Seeing things as they really are

I’ve mentioned the grain of the universe, learning to work with the grain of the universe, not kicking against the goads, an approach to life that I think of as “I can work with this.” A prerequisite to living such a life, of course, is an ability to discern the way things are, as opposed to the way we’d like them to be. That ability is a skill which needs to be developed. It can also be thwarted by bad habits and self-centered impulses, so those also need to be brought under control.

How do we learn to see things as they really are? There is no set program, no spiritual diet, no list of disciplines which when faithfully followed will get you into the proper state of mind. You have to track down your misalignments one by one, think deeply about their nature and their reason for being there, and then search for a remedy. It’s difficult and tedious, and progress can be irregular, especially in the beginning. But one gets better at the job, and the work becomes easier.

The best guides are not those who tell you how things are, but help you see it for yourself. Sometimes it’s hard to distinguish them—just ask the Emperor with No Clothes. The critical test is a simple one, simply asking: am I seeing this myself, or am I just taking someone’s word for it. For example, do you know from direct experience that life is best when lived for others, or do you only accept it as an abstract principle which must be true because you hear it so often from the pulpit?

Here are some wise words from Dallas Willard on the subject, from Living in Christ’s Presence.

You know Jesus’ effect on people was different from that of the scribes and Pharisees.
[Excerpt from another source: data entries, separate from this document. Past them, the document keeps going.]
import Summits.BirchSwinnertonDyer.Rank1Residual.Additive.GordDescent
import Summits.BirchSwinnertonDyer.Rank1Residual.AdditivePotMult.OneSided
import HarnessLib

/-!
# X4♯(G-ord), defect 2, analytic rank 0: the relocated missing input is ONE INEQUALITY (the announced one)

HONEST FRAMING (cell `b2b-bsdres`, run/shared/lean/b2b/bsd-rank1-residual/, verbatim in every
file): the goal of the cell is to DELETE the COMBINATION-SHAPED residual classes of the
Birch–Swinnerton-Dyer formula for ALL analytic-rank `≤ 1` elliptic curves over `ℚ` — "full BSD
formula for every rank `≤ 1` curve in class `C`" assembled STRICTLY from published theorems — so
that the rank-`≤ 1` remainder becomes exactly the CONSTRUCTION-SHAPED classes, which are TYPED
(missing-input `Prop`s), NOT attempted. This is not "finishing BSD". Sub-cell `additive-p2`
(X3/X4 at an additive prime, potentially good ORDINARY half): research route; no claim beyond the
stated classes; theorems only, no new named fact; X4♯(G-ord) stays CONSTRUCTION-SHAPED.

ONE-SIDED form of the exact relocation of `GordDescent.lean` / `GordDescentExact.lean` (the G-ord
twin of additive-p1's `OneSided.lean` for X4(M)⁰). On the rows X4 ∧ `I₀*` ∧ (twist `E^{(p*)}` good
ordinary, i.e. X4♯(G-ord) e = 2) ∧ `p > 3` ∧ non-CM ∧ (im), the twist pair is COVERED (row C2,
Burungale–Castella–Skinner 2025 Cor. 1.3.1), so by additive-p1's defect invariance
(`padicValRat_defect_eq`: `ord_p #Ш_an − ord_p #Ш` is the same over `K = ℚ(√p*)` and over `ℚ`) each
HALF of the `p`-part relocates separately:
* `missingLowerBoundAt_iff_over_of_classX4_of_goodOrd_twist`,
  `missingUpperBoundAt_iff_over_of_classX4_of_goodOrd_twist` — lower over `ℚ` ⟺ lower over `K`,
  upper ⟺ upper;
* `bsdp_of_classX4_of_goodOrd_twist_of_lowerOver_of_kim` — **on X4♯(G-ord, e = 2) ∩ {`r_an(E) = 0`,
  `p ≥ 5`, `ρ̄_{E,p}` onto, a modular parametrisation with `p ∤ c` (Manin), `p ∤ ∏_ℓ c_ℓ(E)`} the
  ENTIRE missing input is `MissingLowerBoundOverAt(E_K, p)`: ONE inequality
  `ord_p #Ш_an(E_K/K) ≤ ord_p #Ш(E_K/K)`** — the UPPER half over `ℚ` being Kim, Amer. J. Math. 148
  (2026) Thm. 1.8(6) at any reduction type (additive-p4's `X4RankZero.bsdp_of_missingLowerBoundAt`);
  equivalently over `ℚ` (`X4RankZero.missingPPartAt_iff_lower`): ONE inequality
  `ord_p #Ш_an(E) ≤ ord_p #Ш(E)`;
* `missingUpperBoundOverAt_of_classX4_of_goodOrd_twist_of_kim` — on the same rows the upper half
  over `K` HOLDS (Kim transported up).

WHAT THE REMAINING INEQUALITY IS, AND ITS STATUS (HOME/b2b-bsdres-additive-p2/BSTW121C-X4GORD.md):
it is the Eisenstein-congruence (Skinner–Urban) divisibility of the cyclotomic main conjecture for
`f_E = f_{E′} ⊗ χ_K` (`E′ = E^{(p*)}` good ordinary, `K = ℚ(√p*)`, `p ∣ d_K`) — equivalently the
`ω^{(p−1)/2}`-branch of the main conjecture of `E′`. PUBLISHED: nowhere (Skinner–Urban 2014 Thm.
3.6.4 / Wan 2015: trivial branch, `p` unramified). ANNOUNCED: Burungale–Skinner–Tian–Wan,
arXiv:2409.01350v2, Thm. 1.21(c), twist clause — "the equality also holds for the quadratic twist
`g_K := g ⊗ χ_K`, where `K/ℚ` is a quadratic field extension with `p ∣ disc(K)` so that (ram_K)" —
Kato's main conjecture, integrally, for `g_K = f_E` under `p ∤ 6N_g` ordinary, (irr_ℚ), (ram_K);
by the cell rule an announced preprint is an OPEN hypothesis, NOT an input: nothing here uses it.
Census of the rows (this seat, `census/bstw121c_census.py`, N < 2·10⁴ ‖ N < 10⁴): X4♯(G-ord, e = 2,
`p ≥ 5`, ram) = 218 ‖ 45 pairs, of which `r = 0`: 214 ‖ 44 (all with surjective `ρ̄`), CORE-open
after the published per-pair levers 17 ‖ 3.

References: C.-H. Kim, Amer. J. Math. 148 (2026) Thm. 1.8; A. Burungale, F. Castella, C. Skinner,
IMRN 2025 Cor. 1.3.1; J. S. Milne, Invent. Math. 17 (1972) Thm. 1; T. & V. Dokchitser, Ann. of Math.
172 (2010) §2.1; C. Skinner, E. Urban, Invent. Math. 195 (2014) Thm. 3.6.4; X. Wan, Forum Math. Sigma
3 (2015) e18 §1.1; A. Burungale, C. Skinner, Y. Tian, X. Wan, arXiv:2409.01350v2 Thm. 1.21(c) (PRE);
D. Delbourgo, Compositio Math. 113 (1998) p. 151.
-/

noncomputable section

open scoped Classical

open WeierstrassCurve Literature.NumberTheory.EllipticCurves
  Literature.NumberTheory.EllipticCurves.Rank1Residual
  Literature.NumberTheory.EllipticCurves.Rank1Residual.Typed
  Literature.NumberTheory.EllipticCurves.ModularForms
  Summit.BirchSwinnertonDyer.Rank1Residual.AdditivePotMult

namespace Summit.BirchSwinnertonDyer.Rank1Residual.Additive

variable (W : WeierstrassCurve ℚ) [W.IsElliptic] [W.IsGloballyMinimal] (p : ℕ) [hp : Fact p.Prime]
  (K : Type) [Field K] [NumberField K]
  (Wd : WeierstrassCurve ℚ) [Wd.IsElliptic] [Wd.IsGloballyMinimal]
  (W' : WeierstrassCurve K) [W'.IsElliptic] [W'.IsGloballyMinimal]

/-! ## §1 Each half relocates separately on the Covered-twist rows of X4♯(G-ord), defect 2 -/

/-- **Lower half: over `ℚ` ⟺ over `K`, on X4♯(G-ord) ∧ `I₀*` ∧ `p > 3` ∧ non-CM ∧ (im).** With
`K = ℚ(√p*)`, `Wd` a globally minimal model of the GOOD ORDINARY twist `E^{(p*)}` of analytic rank
`≤ 1` and `W'` a globally minimal `K`-model of `E_K`: `MissingLowerBoundAt W p ↔
MissingLowerBoundOverAt W' p`. The twist pair is row C2 (`rowC2_twist_of_classX4`, BCS 2025
Cor. 1.3.1 `hBCS`), hence `BSD(Wd,p)`; then additive-p1's `missingLowerBoundAt_iff_over` (defect
invariance; Milne 1972 `hMilne`, GZK `hGZK`, modularity `hmod`).
[cite: BurungaleCastellaSkinner2025, Cor. 1.3.1 (p. 4)] -/
theorem missingLowerBoundAt_iff_over_of_classX4_of_goodOrd_twist
    (hGZK : rank_eq_analyticRank_of_analyticRank_le_one) (hmod : hasEntireLFunction_rat)
    (hMilne : Milne1972.bsdQuotient_baseChange_quadratic)
    (hBCS : BurungaleCastellaSkinner2025.cor131_padicValRat_bsd_rank_le_one)
    (hX : ClassX4 W p) (hcm : ¬ W.HasCM) (hp3 : 3 < p) (him : BigIm W p) (hr : W.analyticRank ≤ 1)
    (h2 : Module.finrank ℚ K = 2) (hdK : (NumberField.discr K : ℚ) = (-1 : ℚ) ^ (p / 2) * p)
    (hWd : ∃ C : VariableChange ℚ, C • W.quadraticTwist (NumberField.discr K : ℚ) = Wd)
    (hord : GoodOrd Wd p) (hrd : Wd.analyticRank ≤ 1)
    (hW' : ∃ C : VariableChange K, C • W.baseChange K = W') :
    MissingLowerBoundAt W p ↔ MissingLowerBoundOverAt W' p := by
  have hWd' : ∃ C : VariableChange ℚ, C • W.quadraticTwist ((-1 : ℚ) ^ (p / 2) * p) = Wd := by
    rw [← hdK]; exact hWd
  have hd : BSDp Wd p :=
    RowC2.bsdp hBCS hGZK hrd (rowC2_twist_of_classX4 W p Wd hX hcm hp3 him hWd' hord)
  obtain ⟨-, hfinW⟩ := hGZK W hr
  obtain ⟨-, hfinD⟩ := hGZK Wd hrd
  obtain ⟨hshaK, hWR⟩ := hMilne W K h2 Wd hWd W' hW' hfinW hfinD
  exact missingLowerBoundAt_iff_over W p K Wd W' hmod h2 hWd hW' hfinW hfinD hshaK hWR hd

/-- **Upper half: over `ℚ` ⟺ over `K`** on the same rows. [cite: BurungaleCastellaSkinner2025, Cor. 1.3.1 (p. 4)] -/
theorem missingUpperBoundAt_iff_over_of_classX4_of_goodOrd_twist
    (hGZK : rank_eq_analyticRank_of_analyticRank_le_one) (hmod : hasEntireLFunction_rat)
    (hMilne : Milne1972.bsdQuotient_baseChange_quadratic)
    (hBCS : BurungaleCastellaSkinner2025.cor131_padicValRat_bsd_rank_le_one)
    (hX : ClassX4 W p) (hcm : ¬ W.HasCM) (hp3 : 3 < p) (him : BigIm W p) (hr : W.analyticRank ≤ 1)
    (h2 : Module.finrank ℚ K = 2) (hdK : (NumberField.discr K : ℚ) = (-1 : ℚ) ^ (p / 2) * p)
    (hWd : ∃ C : VariableChange ℚ, C • W.quadraticTwist (NumberField.discr K : ℚ) = Wd)
    (hord : GoodOrd Wd p) (hrd : Wd.analyticRank ≤ 1)
    (hW' : ∃ C : VariableChange K, C • W.baseChange K = W') :
    MissingUpperBoundAt W p ↔ MissingUpperBoundOverAt W' p := by
  have hWd' : ∃ C : VariableChange ℚ, C • W.quadraticTwist ((-1 : ℚ) ^ (p / 2) * p) = Wd := by
    rw [← hdK]; exact hWd
  have hd : BSDp Wd p :=
    RowC2.bsdp hBCS hGZK hrd (rowC2_twist_of_classX4 W p Wd hX hcm hp3 him hWd' hord)
  obtain ⟨-, hfinW⟩ := hGZK W hr
  obtain ⟨-, hfinD⟩ := hGZK Wd hrd
  obtain ⟨hshaK, hWR⟩ := hMilne W K h2 Wd hWd W' hW' hfinW hfinD
  exact missingUpperBoundAt_iff_over W p K Wd W' hmod h2 hWd hW' hfinW hfinD hshaK hWR hd

/-! ## §2 Analytic rank 0, `p ≥ 5`, surjective `ρ̄`: the whole residue is ONE inequality -/

/-- **X4♯(G-ord), defect 2, analytic rank `0`, `p ≥ 5`, `ρ̄_{E,p}` onto, `p ∤ c_D · ∏ c_ℓ(E)`:
`BSD(E,p)` from ONE inequality over `K`.** For `(E,p) ∈ X4` non-CM with `L(E,1) ≠ 0`, `p ≥ 5`,
`Surj W p` (whence (im), x9's `X9.bigIm_of_surj`), a modular parametrisation datum `D` with
`p ∤ c_D` and `p ∤ ∏_ℓ c_ℓ(W)`; `K = ℚ(√p*)`; `Wd` a globally minimal model of the good ORDINARY
twist `E^{(p*)}` (`(E,p) ∈ X4♯(G-ord)`, `classX4Gord_of_goodOrd_quadraticTwist`) of analytic rank
`≤ 1`; `W'` a globally minimal `K`-model of `E_K`: **`MissingLowerBoundOverAt W' p → BSDp W p`**.
The UPPER half is Kim 2026 Thm. 1.8(6) (`hKim`, via `X4RankZero.bsdp_of_missingLowerBoundAt`); the
twist pair is Covered by BCS 2025 Cor. 1.3.1 (`hBCS`). The remaining inequality
`ord_p #Ш_an(E_K/K) ≤ ord_p #Ш(E_K/K)` — equivalently `ord_p #Ш_an(E) ≤ ord_p #Ш(E)` — is the
Skinner–Urban direction for `f_E = f_{E′} ⊗ χ_K` at the ramified good-ordinary datum: PUBLISHED
nowhere, ANNOUNCED in Burungale–Skinner–Tian–Wan arXiv:2409.01350v2 Thm. 1.21(c) (twist clause,
`p ∣ disc K`; an OPEN hypothesis by the cell rule, not used here).
[cite: Kim2022StructureSelmer, Thm. 1.9 (6) (PDF p. 8)] [cite: BurungaleCastellaSkinner2025, Cor. 1.3.1 (p. 4)] -/
theorem bsdp_of_classX4_of_goodOrd_twist_of_lowerOver_of_kim
    (hKim : Kim2026.rankZero_padicValNat_sha_le_of_maninConstant)
    (hGZK : rank_eq_analyticRank_of_analyticRank_le_one) (hmod : hasEntireLFunction_rat)
    (hMilne : Milne1972.bsdQuotient_baseChange_quadratic)
    (hBCS : BurungaleCastellaSkinner2025.cor131_padicValRat_bsd_rank_le_one)
    (hX : ClassX4 W p) (hcm : ¬ W.HasCM) (hp5 : 5 ≤ p) (hrW : W.analyticRank = 0) (hsurj : Surj W p)
    {N : ℕ} [NeZero N] (D : ModularParametrizationData W N) (hc : ¬ (p : ℤ) ∣ D.maninConstant)
    (htam : ¬ p ∣ W.tamagawaProduct)
    (h2 : Module.finrank ℚ K = 2) (hdK : (NumberField.discr K : ℚ) = (-1 : ℚ) ^ (p / 2) * p)
    (hWd : ∃ C : VariableChange ℚ, C • W.quadraticTwist (NumberField.discr K : ℚ) = Wd)
    (hord : GoodOrd Wd p) (hrd : Wd.analyticRank ≤ 1)
    (hW' : ∃ C : VariableChange K, C • W.baseChange K = W')
    (hlow : MissingLowerBoundOverAt W' p) : BSDp W p := by
  have hlowQ : MissingLowerBoundAt W p :=
    (missingLowerBoundAt_iff_over_of_classX4_of_goodOrd_twist W p K Wd W' hGZK hmod hMilne hBCS hX
      hcm (by omega) (X9.bigIm_of_surj W p hp5 hsurj) (by rw [hrW]; exact zero_le_one) h2 hdK hWd
      hord hrd hW').mpr hlow
  exact X4RankZero.bsdp_of_missingLowerBoundAt W p hKim hGZK hmod hp5 hrW hX hsurj D hc htam hlowQ

/-- **Conversely, on the same rows the upper half over `K` already HOLDS** (Kim's upper bound over
`ℚ`, `X4RankZero.missingUpperBoundAt`, transported up by
`missingUpperBoundAt_iff_over_of_classX4_of_goodOrd_twist`): only the lower half can be missing.
[cite: Kim2022StructureSelmer, Thm. 1.9 (6) (PDF p. 8)] [cite: BurungaleCastellaSkinner2025, Cor. 1.3.1 (p. 4)] -/
theorem missingUpperBoundOverAt_of_classX4_of_goodOrd_twist_of_kim
    (hKim : Kim2026.rankZero_padicValNat_sha_le_of_maninConstant)
    (hGZK : rank_eq_analyticRank_of_analyticRank_le_one) (hmod : hasEntireLFunction_rat)
    (hMilne : Milne1972.bsdQuotient_baseChange_quadratic)
    (hBCS : BurungaleCastellaSkinner2025.cor131_padicValRat_bsd_rank_le_one)
    (hX : ClassX4 W p) (hcm : ¬ W.HasCM) (hp5 : 5 ≤ p) (hrW : W.analyticRank = 0) (hsurj : Surj W p)
    {N : ℕ} [NeZero N] (D : ModularParametrizationData W N) (hc : ¬ (p : ℤ) ∣ D.maninConstant)
    (htam : ¬ p ∣ W.tamagawaProduct)
    (h2 : Module.finrank ℚ K = 2) (hdK : (NumberField.discr K : ℚ) = (-1 : ℚ) ^ (p / 2) * p)
    (hWd : ∃ C : VariableChange ℚ, C • W.quadraticTwist (NumberField.discr K : ℚ) = Wd)
    (hord : GoodOrd Wd p) (hrd : Wd.analyticRank ≤ 1)
    (hW' : ∃ C : VariableChange K, C • W.baseChange K = W') :
    MissingUpperBoundOverAt W' p :=
  (missingUpperBoundAt_iff_over_of_classX4_of_goodOrd_twist W p K Wd W' hGZK hmod hMilne hBCS hX
      hcm (by omega) (X9.bigIm_of_surj W p hp5 hsurj) (by rw [hrW]; exact zero_le_one) h2 hdK hWd
      hord hrd hW').mp
    (X4RankZero.missingUpperBoundAt W p hKim hGZK hmod hp5 hrW hX hsurj D hc htam)

/-- **The exact residue of these rows, over `ℚ`**: on X4♯(G-ord, defect 2) ∩ {`r_an = 0`, `p ≥ 5`,
surj, Manin, `p ∤ ∏ c_ℓ`}, `BSD(E,p)` ⟺ `MissingLowerBoundAt W p` ⟺ `MissingLowerBoundOverAt W' p`
(`X4RankZero.missingPPartAt_iff_lower` + §1) — the one inequality that Burungale–Skinner–Tian–Wan
Thm. 1.21(c) announces (and nothing published supplies).
[cite: Kim2022StructureSelmer, Thm. 1.9 (6) (PDF p. 8)] [cite: BurungaleCastellaSkinner2025, Cor. 1.3.1 (p. 4)] -/
theorem bsdp_iff_lowerOver_of_classX4_of_goodOrd_twist_of_kim
    (hKim : Kim2026.rankZero_padicValNat_sha_le_of_maninConstant)
    (hGZK : rank_eq_analyticRank_of_analyticRank_le_one) (hmod : hasEntireLFunction_rat)
    (hMilne : Milne1972.bsdQuotient_baseChange_quadratic)
    (hBCS : BurungaleCastellaSkinner2025.cor131_padicValRat_bsd_rank_le_one)
    (hX : ClassX4 W p) (hcm : ¬ W.HasCM) (hp5 : 5 ≤ p) (hrW : W.analyticRank = 0) (hsurj : Surj W p)
    {N : ℕ} [NeZero N] (D : ModularParametrizationData W N) (hc : ¬ (p : ℤ) ∣ D.maninConstant)
    (htam : ¬ p ∣ W.tamagawaProduct)
    (h2 : Module.finrank ℚ K = 2) (hdK : (NumberField.discr K : ℚ) = (-1 : ℚ) ^ (p / 2) * p)
    (hWd : ∃ C : VariableChange ℚ, C • W.quadraticTwist (NumberField.discr K : ℚ) = Wd)
    (hord : GoodOrd Wd p) (hrd : Wd.analyticRank ≤ 1)
    (hW' : ∃ C : VariableChange K, C • W.baseChange K = W') :
    BSDp W p ↔ MissingLowerBoundOverAt W' p := by
  have hfin : Finite W.sha := (hGZK W (by rw [hrW]; exact zero_le_one)).2
  haveI := hfin
  rw [← missingLowerBoundAt_iff_over_of_classX4_of_goodOrd_twist W p K Wd W' hGZK hmod hMilne hBCS
    hX hcm (by omega) (X9.bigIm_of_surj W p hp5 hsurj) (by rw [hrW]; exact zero_le_one) h2 hdK hWd
    hord hrd hW', ← X4RankZero.missingPPartAt_iff_lower W p hKim hGZK hmod hp5 hrW hX hsurj D hc htam]
  exact ⟨fun h => missingPPartAt_of_bsdp W p h,
    fun h => bsdp_of_missingPPartAt W p hGZK (by rw [hrW]; exact zero_le_one) h⟩

end Summit.BirchSwinnertonDyer.Rank1Residual.Additive

end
That was because he spoke as one having authority, and people noticed that. The scribes and the Pharisees had to go look up their footnotes or find out which rabbi said this about what. The people listening to it understood that those people didn’t know what they were talking about. The scribes and the Pharisees pull authority out of their connections and laid it on them, but Jesus talked about real life.

The amazing thing about Jesus— and I hope you might look carefully at the logic of his words— was how he was able to refer to reality and cause people to understand it in a different way. Usually it was in a way that got past the hardened traditions of those people who thought they were in charge of the religious life. The test of religious life is life, and that’s where Jesus lived it. And that’s why he refers to children and says that if you are going to enter the kingdom of God, you have to come like a little child.

Now, apart from Jesus, the next most presumptuous person in the world is a little child. They just go, you know. The main thing is, when you hear Jesus, do what he says. Don’t build a theory. Just do what he says, and reality will teach you, and that is where authority ultimately lies. So, the test for the secularist and the Christian spokesperson is the reality that they bring people in touch with.

In our recent past the single greatest illustration of this is C. S. Lewis. He never pulls authority on you. He just talks about things, and he helps you see things. Multitudes of people have simply put in practice what he says, and they have found it to be true. That is the ultimate appeal of the spokesperson for Christ.

These are scary words for professional talkers. As this article notes, some things cannot be unseen. Once you’ve seen them, you will continue to see them. Once someone has helped you see the grain of the universe, their job is done and you are no longer in the market for what they have to say. So it was quite to the professional benefit of the scribes and Pharisees that their efforts were focused on “helping” people see things which can’t be seen … because they aren’t there. This is a job that is never done, giving those in the field a high level of job security.